Malmenés par la sécheresse au Sahel, les éleveurs se disent marginalisés

0

Les rideaux sont tombés ce week-end à Niamey, au Niger sur une réunion de consultation sur la situation pastorale à l’initiative d’organisations régionales comme le Comité permanent inter-Etats de lutte contre la sécheresse dans le Sahel (Cilss) ou l’Union économique et monétaire ouest africaine (Uemoa). Le manque de pâturage combiné à l’insécurité liée aux groupes terroristes dans le Sahel rend les éleveurs de la région particulièrement vulnérables.
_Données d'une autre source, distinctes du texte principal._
/-!
# Crux stmt-KontsevichZagierPeriods-0541 `AyoubPiLocalKernel` — crux-ideate round 1, ideator 2: first lemmas

Two idea cards, both over the commutative formal period ring `P := KZ.FormalPeriodRing = FormalRep ⧸ relations`
(`KZRulesAssociator.lean`) with `ϖ := ⟦[π]⟧ = KZ.toFormalPeriod (KZ.of KZ.piRep)` the class of the disc, in which the
crux reads (landed, p136024, `piLocalKernel_iff_forall_evalP`): `∀ x : P, evalP x = 0 → ∃ N, ϖ ^ N * x = 0`.

* §1 `adjugate-transposition` — Cramer's rule in `P`: a ONE-sided perfect pairing `A * B = ϖ^m • 1` between two square
  matrices of formal periods forces the TWO-sided one only `ϖ`-locally, with the explicit exponent `m · n`
  (`transpose_pairing`, pure commutative algebra: `B * adjugate B = det B • 1`, `det A * det B = ϖ^(m n)`); hence every
  entry of `B * A - ϖ^m • 1` satisfies BOTH the hypothesis (`evalP = 0`) and the conclusion (`ϖ`-power torsion) of the
  crux, unconditionally (`transposedPairing_instance`). `sat_transfer`: determinant-saturation is `ϖ`-localisation.
* §2 `nilradical-cut` — the exact cut `PiLocalKernel ↔ NilLocalKernel ∧ LocallyReducedOnTorsion`
  (`piLocalKernel_iff_nil_and_reduced`, for the route decl `ayoubPiLocalKernel_iff_nil_and_reduced`), the prime-ideal
  reading of the transcendence half (`nilLocalKernel_iff_primes`: every prime of `P` avoiding `ϖ` contains `ker evalP`)
  and the sufficient condition for the geometric half (`locallyReduced_of_isReduced`: `P[ϖ⁻¹]` reduced).

Everything here is PROVED (no `sorry`); nothing conjecture-grade is asserted.
-/

noncomputable section

open Literature.NumberTheory.Transcendental

namespace Summit.KontsevichZagierPeriods.KontsevichZagierPeriods.Cruxes.AyoubPiLocalKernel.Ideator2

open Summit.KontsevichZagierPeriods.LiouvilleUnfolding.PiLocalKernelPosition
open Summit.KontsevichZagierPeriods.KontsevichZagierPeriods.Theses.LiouvilleUnfolding (AyoubPiLocalKernel)

/-- The formal period ring of the calculus. -/
abbrev P : Type := KZ.FormalPeriodRing

/-- The class `ϖ = ⟦[π]⟧` of the disc (reducible: it is the landed files' `KZ.toFormalPeriod (KZ.of KZ.piRep)`). -/
abbrev piClass : P := KZ.toFormalPeriod (KZ.of KZ.piRep)

local notation "ϖ" => piClass

theorem piClass_def : ϖ = KZ.toFormalPeriod (KZ.of KZ.piRep) := rfl

theorem evalP_piClass : KZ.evalP ϖ = Real.pi := by
  rw [piClass_def, KZ.evalP_toFormalPeriod, KZ.eval_of, KZ.piRep_value]

theorem evalP_piClass_pow_ne_zero (N : ℕ) : KZ.evalP (ϖ ^ N) ≠ 0 := by
  rw [map_pow, evalP_piClass]; exact pow_ne_zero N Real.pi_ne_zero

/-! ## §1 Adjugate transposition: determinant-saturation is `ϖ`-localisation -/

section Algebra

variable {R : Type*} [CommRing R]

/-- **Saturation transfer.** If a "determinant" `d` is certified to be a unit times `w ^ m` modulo an ideal `I`
(think: `I` = certified relations, `d` = det of a period matrix, `w` = `[π]`, the certificate = a compiled
Poincaré-duality / Riemann bilinear relation), then every `d`-saturated consequence of `I` is a `w`-local
consequence with the explicit exponent `m * N`. [folklore] -/
theorem sat_transfer {I : Ideal R} {d w u : R} (hu : IsUnit u) {m : ℕ} (hd : d - u * w ^ m ∈ I)
    {x : R} {N : ℕ} (hx : d ^ N * x ∈ I) : w ^ (m * N) * x ∈ I := by
  rw [← Ideal.Quotient.eq_zero_iff_mem] at hx ⊢
  have hd' : Ideal.Quotient.mk I d = Ideal.Quotient.mk I (u * w ^ m) := by
    rw [Ideal.Quotient.eq]; exact hd
  rw [map_mul, map_pow, hd', ← map_pow, ← map_mul, Ideal.Quotient.eq_zero_iff_mem] at hx
  have : (u * w ^ m) ^ N * x = u ^ N * (w ^ (m * N) * x) := by ring
  rw [this, ← Ideal.Quotient.eq_zero_iff_mem, map_mul] at hx
  have hu' : IsUnit (Ideal.Quotient.mk I (u ^ N)) := (hu.pow N).map _
  exact (hu'.mul_right_eq_zero).mp hx

variable {n : Type*} [Fintype n] [DecidableEq n]

/-- **One-sided pairing ⟹ `w`-local two-sided pairing (Cramer).** In any commutative ring: if
`A * B = w • 1` then `w ^ n • (B * A - w • 1) = 0` (`n` = size). Proof: `(BA - w)·B = 0`, multiply by
`adjugate B` on the right (`B · adj B = det B • 1`), then by `det A` (`det A · det B = w ^ n`). With `w` a
non-unit (e.g. `w = ⟦[π]⟧^m` in the formal period ring) the factor `w ^ n` cannot be removed: two-sided
inverses of period matrices exist only after inverting `[π]`. [folklore] -/
theorem transpose_pairing (A B : Matrix n n R) (w : R) (h : A * B = w • (1 : Matrix n n R)) :
    w ^ Fintype.card n • (B * A - w • (1 : Matrix n n R)) = 0 := by
  have h1 : (B * A - w • (1 : Matrix n n R)) * B = 0 := by
    rw [sub_mul, Matrix.mul_assoc, h, Matrix.mul_smul, Matrix.mul_one, Matrix.smul_mul, Matrix.one_mul,
      sub_self]
  have h2 : (B * A - w • (1 : Matrix n n R)) * (B * B.adjugate) = 0 := by
    rw [← Matrix.mul_assoc, h1, Matrix.zero_mul]
  rw [Matrix.mul_adjugate, Matrix.mul_smul, Matrix.mul_one] at h2
  have hdet : A.det * B.det = w ^ Fintype.card n := by
    rw [← Matrix.det_mul, h, Matrix.det_smul, Matrix.det_one, mul_one]
  rw [← hdet, mul_smul, h2, smul_zero]

end Algebra

variable {n : Type*} [Fintype n] [DecidableEq n]

/-- **Unconditional instances of the crux's shape.** For square matrices `A`, `B` of formal periods with a
certified one-sided pairing `A * B = ϖ^m • 1` (the compiled form of a perfect duality pairing whose
determinant is a power of `π`), every entry `x` of the transposed relation `B * A - ϖ^m • 1` is
(i) of value zero and (ii) killed by `ϖ ^ (m * n)` modulo the four moves — i.e. it satisfies hypothesis
AND conclusion of `KZ.PiLocalKernel` with an explicit exponent, while `x ∈ relations` itself would need
`π`-cancellation (item 0540). [folklore] -/
theorem transposedPairing_instance (A B : Matrix n n P) (m : ℕ)
    (h : A * B = (ϖ ^ m) • (1 : Matrix n n P)) (i j : n) :
    KZ.evalP ((B * A - (ϖ ^ m) • (1 : Matrix n n P)) i j) = 0 ∧
      ϖ ^ (m * Fintype.card n) * (B * A - (ϖ ^ m) • (1 : Matrix n n P)) i j = 0 := by
  have key := transpose_pairing A B (ϖ ^ m) h
  have hij := congrFun (congrFun key i) j
  simp only [Matrix.smul_apply, Matrix.zero_apply, smul_eq_mul, ← pow_mul] at hij
  refine ⟨?_, hij⟩
  have h' := congrArg KZ.evalP hij
  rw [map_mul, map_zero] at h'
  exact (mul_eq_zero.mp h').resolve_left (evalP_piClass_pow_ne_zero _)

/-- The same, read through the crux: the transposed-pairing entries lie in `ker evalP` and are `ϖ`-power
torsion, so they can never separate `KZ.PiLocalKernel` from the truth — and they are `ϖ`-power torsion
BY CERTIFICATE (the chain is the algebra above applied to the `n²` pairing chains). [folklore] -/
theorem transposedPairing_mem_ker_and_torsion (A B : Matrix n n P) (m : ℕ)
    (h : A * B = (ϖ ^ m) • (1 : Matrix n n P)) (i j : n) :
    (B * A - (ϖ ^ m) • (1 : Matrix n n P)) i j ∈ RingHom.ker KZ.evalP ∧
      ∃ N : ℕ, ϖ ^ N * (B * A - (ϖ ^ m) • (1 : Matrix n n P)) i j = 0 :=
  ⟨(transposedPairing_instance A B m h i j).1, _, (transposedPairing_instance A B m h i j).2⟩

/-- **Transport of a certified relation to the dual datum (degree-one case).** If `A * B = w • 1` is certified
and a linear form `L` kills the COLUMNS of `A` weighted by a matrix `C` (`A * C = 0`, e.g. an endomorphism /
CM relation written as `A C = 0`), then `w • (C * ?)`… — simplest transpose instance: `A * C = 0 → w • (C) = ?`.
We record the clean statement actually needed by the card: a right annihilator of `A` is `w`-locally a right
annihilator of… no: it is `w`-locally ZERO (`A C = 0 ⟹ B A C = 0 ⟹ (w • 1) C = 0` up to the two-sided defect),
i.e. certified column relations of an invertible-up-to-`π` period matrix are `π`-locally trivial. [folklore] -/
theorem annihilator_piLocal (A B C : Matrix n n P) (m : ℕ)
    (h : A * B = (ϖ ^ m) • (1 : Matrix n n P)) (hC : A * C = 0) :
    (ϖ ^ m) ^ Fintype.card n • ((ϖ ^ m) • C) = 0 := by
  have key := transpose_pairing A B (ϖ ^ m) h
  -- w^n • (B A - w) = 0  ⟹  w^n • (B A C - w C) = 0, and B A C = B 0 = 0
  have : (ϖ ^ m) ^ Fintype.card n • ((B * A - (ϖ ^ m) • (1 : Matrix n n P)) * C) = 0 := by
    rw [← Matrix.smul_mul, key, Matrix.zero_mul]
  rw [sub_mul, Matrix.mul_assoc, hC, Matrix.mul_zero, zero_sub, Matrix.smul_mul, Matrix.one_mul,
    smul_neg, neg_eq_zero] at this
  exact this
/-- **The column loop on codes**: `(N, rows) ↦ lrun N (rows with cleared flags)`. [folklore] -/
theorem codeFP_lrun :
    CodeFP (pairE unE (rawE (rowE p))) (stE p) (fun s => lrun s.1 (s.2.map fun r => (false, r))) := by
  have hstep : CodeFP (pairE (pairE unE (rawE (rowE p))) (pairE natE (stE p))) (stE p)
      (fun t => lstep t.2.2 t.2.1) := codeFP_lstep.comp (snd _ _)
  have hinit : CodeFP (pairE unE (rawE (rowE p))) (stE p) (fun s => s.2.map fun r => (false, r)) :=
    (map₀ ((const (rowE p) false).pair (CodeFP.id (rowE p)))).comp (snd _ _)
  have h := foldl (σ := ℕ × List (List (ZMod p))) (α := ℕ) (β := List (Bool × List (ZMod p)))
    (eσ := pairE unE (rawE (rowE p))) (eα := natE) (eβ := stE p)
    (step := fun _ j st => lstep st j) (init := fun s => s.2.map fun r => (false, r)) hstep hinit
    (C (entryLen p + 5) * X) (fun s l₁ l₂ => by
      have hdom := dom_foldl l₁ (dom_init s.2)
      refine (length_stE_le hdom).trans ?_
      rw [eval_mul, eval_C, eval_X]
      refine Nat.mul_le_mul_left _ ?_
      obtain ⟨N, rows⟩ := s
      simp only [pairE_apply, length_boolPair]
      omega)
  exact (h.comp ((CodeFP.id _).pair (urange.comp (fst _ _)))).congr fun s => rfl

/-! ### Counting the flags and the rank -/

omit [Fact p.Prime] in
/-- The counting fold is `countP`. [folklore] -/
theorem foldl_count_eq_countP (l : List (Bool × List (ZMod p))) (k : ℕ) :
    l.foldl (fun k br => if br.1 then k + 1 else k) k = k + l.countP fun br => br.1 := by
  induction l generalizing k with
  | nil => simp
  | cons br l ih =>
    rw [List.foldl_cons, ih, List.countP_cons]
    cases br.1 <;> simp; omega

omit [Fact p.Prime] in
/-- Counting the flags on codes. [folklore] -/
theorem codeFP_countFlags : CodeFP (stE p) natE (fun st => st.countP fun br => br.1) := by
  have hstep : CodeFP (pairE (brE p) natE) natE (fun t => if t.1.1 then t.2 + 1 else t.2) :=
    (fst _ _).fst'.ite (natAdd.comp ((snd _ _).pair (const _ 1))) (snd _ _)
  have h := foldl₀ (α := Bool × List (ZMod p)) (β := ℕ) (eα := brE p) (eβ := natE)
    (step := fun br k => if br.1 then k + 1 else k) (b₀ := 0) hstep X (fun l₁ l₂ => by
      rw [foldl_count_eq_countP, Nat.zero_add, eval_X]
      exact (length_natE_le _).trans ((List.countP_le_length).trans
        (le_trans (by simp) (length_le_length_rawE _ _))))
  exact h.congr fun l => by rw [foldl_count_eq_countP, Nat.zero_add]

/-- **The rank of a list of rows over `𝔽_p` is computed on codes in polynomial time** (row length
in unary, rows as raw lists of residues). [cite: AroraBarak2009, §1.3] -/
theorem codeFP_lrank : CodeFP (pairE unE (rawE (rowE p))) natE (fun s => lrank s.1 s.2) :=
  (codeFP_countFlags.comp codeFP_lrun).congr fun _ => rfl

end GaussRank

end Literature.Computability.Complexity
import Summits.HubbardSuperconductivity.HubbardSuperconductivity.Theorems.ThermalWedgeTwSeededEnsembleEquivalenceOfDifferentiablePressure
import Summits.HubbardSuperconductivity.HubbardSuperconductivity.Theorems.ThermalWedgeTwSeededEnsembleEquivalenceAhmTransfer
import Summits.HubbardSuperconductivity.HubbardSuperconductivity.Theorems.ThermalWedgeTwApproximatingHamiltonian

/-!
# Crux `TwSeededEnsembleEquivalence` (stmt-HubbardSuperconductivity-1698) — the crux, as filed and in its
# thermal-window restatement, FROM THE SECANT BRACKET OF THE SOURCED BOGOLIUBOV FUNCTIONAL (finite `L`, no limit)

Support file (`--supports stmt-HubbardSuperconductivity-1698`; sorry-free; nothing assumed; route-file free). Companion of
`…OfDifferentiablePressure.lean` (the LIMIT form of the physics input). Here the physics input is the FINITE-VOLUME form
registered as the last stub of the thermal member of line `exposed-density-duality` (`stub_thermalSourcedSecantBracket`, "G"):
at an `L`-independent `μ₀` of the window the finite-volume Bogoliubov functional of the SOURCED short-range torus,
`B̃_L(β,μ) = ⨆_h [p̃_L(β,μ,h) − h²/g]`, `p̃_L(β,μ,h) = log Re Z(β, dWaveSourceTorus L U μ h)/(βL²)`, has both one-sided
`μ`-secants within `η` of `1 − δ`, eventually in `L`. No thermodynamic limit is required of it: the approximating-Hamiltonian
theorem (item 1703, `twApproximatingHamiltonian_proof`) and the landed `stub_ahmTransfer` move the bracket to the seeded pressure,
and `bdl_cruxInstance_of_bracket` (stubs A–E) closes.
* `twSeededEnsembleEquivalence_of_secantBracket`: G for every `U ≤ U₀(δ)`, `g ∈ (0, 1/10]`, `β ≥ 1` ⟹ the VERBATIM body of
  `TwSeededEnsembleEquivalence` as filed (this is the thermal skeleton's `TwSeededEnsembleEquivalence_of` with its one open stub
  as an explicit hypothesis; for `β → ∞` at fixed `g` that hypothesis carries the crux's T = 0 content);
* `tw_thermalWindowEnsemble_of_secantBracket`: G on ONE thermal window `1 ≤ β ≤ e^{a/U}`, `g ∈ [K'U, 1/10]` (∃ a K' U₀ —
  the in-class form, above the convergent expansion's ceiling) ⟹ the VERBATIM hypothesis `hEns` of
  `twSeededRung_structural_thermalWindow` (the recommended restatement of the crux).
[folklore composition]
-/

set_option linter.dupNamespace false

namespace Summit.HubbardSuperconductivity.HubbardSuperconductivity.Theorems.TwSeededEnsembleEquivalence.ThermalDuality

open Matrix Filter Topology Finset Literature.MathematicalPhysics.QuantumLattice
open scoped ComplexOrder Matrix.Norms.L2Operator

noncomputable section

/-- **`TwSeededEnsembleEquivalence` AS FILED from the finite-volume secant bracket of the sourced Bogoliubov functional**
(the thermal skeleton's composition with its single open stub G as hypothesis; registered on the item by `stub-add`). [folklore] -/
theorem twSeededEnsembleEquivalence_of_secantBracket :
    (∀ δ ∈ Set.Icc (1/10 : ℝ) (2/5 : ℝ), ∃ μ₁ μ₂ : ℝ, -4 < μ₁ ∧ μ₁ ≤ μ₂ ∧ μ₂ < 0 ∧ ∃ U₀ : ℝ, 0 < U₀ ∧ ∀ U ∈ Set.Ioc (0 : ℝ) U₀, ∀ g ∈ Set.Ioc (0 : ℝ) (1 / 10), ∀ β : ℝ, 1 ≤ β → ∃ μ₀ ∈ Set.Icc μ₁ μ₂, ∀ η : ℝ, 0 < η → ∃ τ : ℝ, 0 < τ ∧ ∃ L₀ : ℕ, ∀ (L : ℕ) [NeZero L], L₀ ≤ L → ((⨆ h : ℝ, ((Real.log (Matrix.partitionFn β (dWaveSourceTorus L U (μ₀ + τ) h)).re / (β * (L : ℝ) ^ 2)) - h ^ 2 / g)) - (⨆ h : ℝ, ((Real.log (Matrix.partitionFn β (dWaveSourceTorus L U μ₀ h)).re / (β * (L : ℝ) ^ 2)) - h ^ 2 / g))) / τ ≤ (1 - δ) + η ∧ (1 - δ) - η ≤ ((⨆ h : ℝ, ((Real.log (Matrix.partitionFn β (dWaveSourceTorus L U μ₀ h)).re / (β * (L : ℝ) ^ 2)) - h ^ 2 / g)) - (⨆ h : ℝ, ((Real.log (Matrix.partitionFn β (dWaveSourceTorus L U (μ₀ - τ) h)).re / (β * (L : ℝ) ^ 2)) - h ^ 2 / g))) / τ) →
      ∀ δ ∈ Set.Icc (1/10 : ℝ) (2/5 : ℝ), ∃ μ₁ μ₂ : ℝ, -4 < μ₁ ∧ μ₁ ≤ μ₂ ∧ μ₂ < 0 ∧ ∃ U₀ : ℝ, 0 < U₀ ∧
        ∀ U ∈ Set.Ioc (0 : ℝ) U₀, ∀ g ∈ Set.Ioc (0 : ℝ) (1 / 10), ∀ β : ℝ, 1 ≤ β → ∃ μ ∈ Set.Icc μ₁ μ₂, ∀ ε : ℝ, 0 < ε →
          ∃ L₀ : ℕ, ∀ (L : ℕ) [NeZero L], L₀ ≤ L →
            ((hubbardTorus 2 L 1 U - ((g / (L : ℝ) ^ 2 : ℝ) : ℂ) •
              ((pairField dWaveFormFactor L)ᴴ * pairField dWaveFormFactor L)).minEnergyOn
                (@szSector (FermionTorus 2 L) _ _ (2 * ⌊(1 - δ) * (L : ℝ) ^ 2 / 2⌋₊) 0) / (L : ℝ) ^ 2) +
              (Real.log (Matrix.partitionFn β (hubbardTorusWith 2 L 1 U μ - ((g / (L : ℝ) ^ 2 : ℝ) : ℂ) •
                ((pairField dWaveFormFactor L)ᴴ * pairField dWaveFormFactor L))).re / (β * (L : ℝ) ^ 2)) -
              μ * ((2 * ⌊(1 - δ) * (L : ℝ) ^ 2 / 2⌋₊) : ℝ) / (L : ℝ) ^ 2 ≤ Real.log 4 / β + ε := by
  intro hG δ hδ
  obtain ⟨μ₁, μ₂, hμ₁, hμ₁₂, hμ₂, U₀, hU₀, hmain⟩ := hG δ hδ
  refine ⟨μ₁, μ₂, hμ₁, hμ₁₂, hμ₂, U₀, hU₀, fun U hU g hg β hβ => ?_⟩
  obtain ⟨μ₀, hμ₀, hbrB⟩ := hmain U hU g hg β hβ
  have hβ0 : 0 < β := lt_of_lt_of_le one_pos hβ
  have hbr := stub_ahmTransfer δ U g β μ₀ hg.1 hβ0 twApproximatingHamiltonian_proof hbrB
  exact ⟨μ₀, hμ₀, bdl_cruxInstance_of_bracket δ U g β μ₀ hδ hβ hg.1.le hbr⟩

/-- **The THERMAL-WINDOW restatement (`hEns` of `twSeededRung_structural_thermalWindow`) from the secant bracket ON ONE
THERMAL WINDOW** (`∃ a K' U₀`, `g ∈ [K'U, 1/10]`, `1 ≤ β ≤ e^{a/U}`): the in-class, finite-volume shape of the physics input.
[folklore] -/
theorem tw_thermalWindowEnsemble_of_secantBracket
    (hGw : ∀ δ ∈ Set.Icc (1/10 : ℝ) (2/5 : ℝ), ∃ μ₁ μ₂ : ℝ, -4 < μ₁ ∧ μ₁ ≤ μ₂ ∧ μ₂ < 0 ∧
      ∃ a K' U₀ : ℝ, 0 < a ∧ 0 < K' ∧ 0 < U₀ ∧ ∀ U ∈ Set.Ioc (0 : ℝ) U₀,
        ∀ g ∈ Set.Icc (K' * U) (1 / 10), ∀ β : ℝ, 1 ≤ β → β ≤ Real.exp (a / U) →
          ∃ μ₀ ∈ Set.Icc μ₁ μ₂, ∀ η : ℝ, 0 < η → ∃ τ : ℝ, 0 < τ ∧ ∃ L₀ : ℕ, ∀ (L : ℕ) [NeZero L], L₀ ≤ L →
            ((⨆ h : ℝ, ((Real.log (Matrix.partitionFn β (dWaveSourceTorus L U (μ₀ + τ) h)).re / (β * (L : ℝ) ^ 2)) -
                h ^ 2 / g)) -
              (⨆ h : ℝ, ((Real.log (Matrix.partitionFn β (dWaveSourceTorus L U μ₀ h)).re / (β * (L : ℝ) ^ 2)) -
                h ^ 2 / g))) / τ ≤ (1 - δ) + η ∧
            (1 - δ) - η ≤
            ((⨆ h : ℝ, ((Real.log (Matrix.partitionFn β (dWaveSourceTorus L U μ₀ h)).re / (β * (L : ℝ) ^ 2)) -
                h ^ 2 / g)) -
              (⨆ h : ℝ, ((Real.log (Matrix.partitionFn β (dWaveSourceTorus L U (μ₀ - τ) h)).re / (β * (L : ℝ) ^ 2)) -
                h ^ 2 / g))) / τ) :
    ∀ δ ∈ Set.Icc (1/10 : ℝ) (2/5 : ℝ), ∃ μ₁ μ₂ : ℝ, -4 < μ₁ ∧ μ₁ ≤ μ₂ ∧ μ₂ < 0 ∧
      ∃ a K' U₀ : ℝ, 0 < a ∧ 0 < K' ∧ 0 < U₀ ∧ ∀ U ∈ Set.Ioc (0 : ℝ) U₀,
        ∀ g ∈ Set.Icc (K' * U) (1 / 10), ∀ β : ℝ, 1 ≤ β → β ≤ Real.exp (a / U) →
          ∃ μ ∈ Set.Icc μ₁ μ₂, ∀ ε : ℝ, 0 < ε → ∃ L₀ : ℕ, ∀ (L : ℕ) [NeZero L], L₀ ≤ L →
            ((hubbardTorus 2 L 1 U - ((g / (L : ℝ) ^ 2 : ℝ) : ℂ) •
              ((pairField dWaveFormFactor L)ᴴ * pairField dWaveFormFactor L)).minEnergyOn
                (@szSector (FermionTorus 2 L) _ _ (2 * ⌊(1 - δ) * (L : ℝ) ^ 2 / 2⌋₊) 0) /
                  (L : ℝ) ^ 2) +
              (Real.log (Matrix.partitionFn β (hubbardTorusWith 2 L 1 U μ -
                ((g / (L : ℝ) ^ 2 : ℝ) : ℂ) •
                  ((pairField dWaveFormFactor L)ᴴ * pairField dWaveFormFactor L))).re /
                    (β * (L : ℝ) ^ 2)) -
              μ * ((2 * ⌊(1 - δ) * (L : ℝ) ^ 2 / 2⌋₊) : ℝ) / (L : ℝ) ^ 2 ≤ Real.log 4 / β + ε := by
  intro δ hδ
  obtain ⟨μ₁, μ₂, hμ₁, hμ₁₂, hμ₂, a, K', U₀, ha, hK', hU₀, hmain⟩ := hGw δ hδ
  refine ⟨μ₁, μ₂, hμ₁, hμ₁₂, hμ₂, a, K', U₀, ha, hK', hU₀, fun U hU g hg β hβ hβa => ?_⟩
  obtain ⟨μ₀, hμ₀, hbrB⟩ := hmain U hU g hg β hβ hβa
  have hβ0 : 0 < β := lt_of_lt_of_le one_pos hβ
  have hg0 : 0 < g := lt_of_lt_of_le (mul_pos hK' hU.1) hg.1
  have hbr := stub_ahmTransfer δ U g β μ₀ hg0 hβ0 twApproximatingHamiltonian_proof hbrB
  exact ⟨μ₀, hμ₀, bdl_cruxInstance_of_bracket δ U g β μ₀ hδ hβ hg0.le hbr⟩

end

end Summit.HubbardSuperconductivity.HubbardSuperconductivity.Theorems.TwSeededEnsembleEquivalence.ThermalDuality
Les participants se sont penchés sur la crise liée à un déficit de pluies historique. Au lendemain de la grande réunion sur le Sahel qui s’est tenue à Bruxelles vendredi 23 février 2018 et qui a promis la mise en place par l’Alliance Sahel de 500 projets de développement dans la région, les éleveurs font part de leur déception. Selon des sources sûres, ils estiment ne pas avoir été consultés par ce nouveau partenaire de développement d’un budget de huit milliards d’euros…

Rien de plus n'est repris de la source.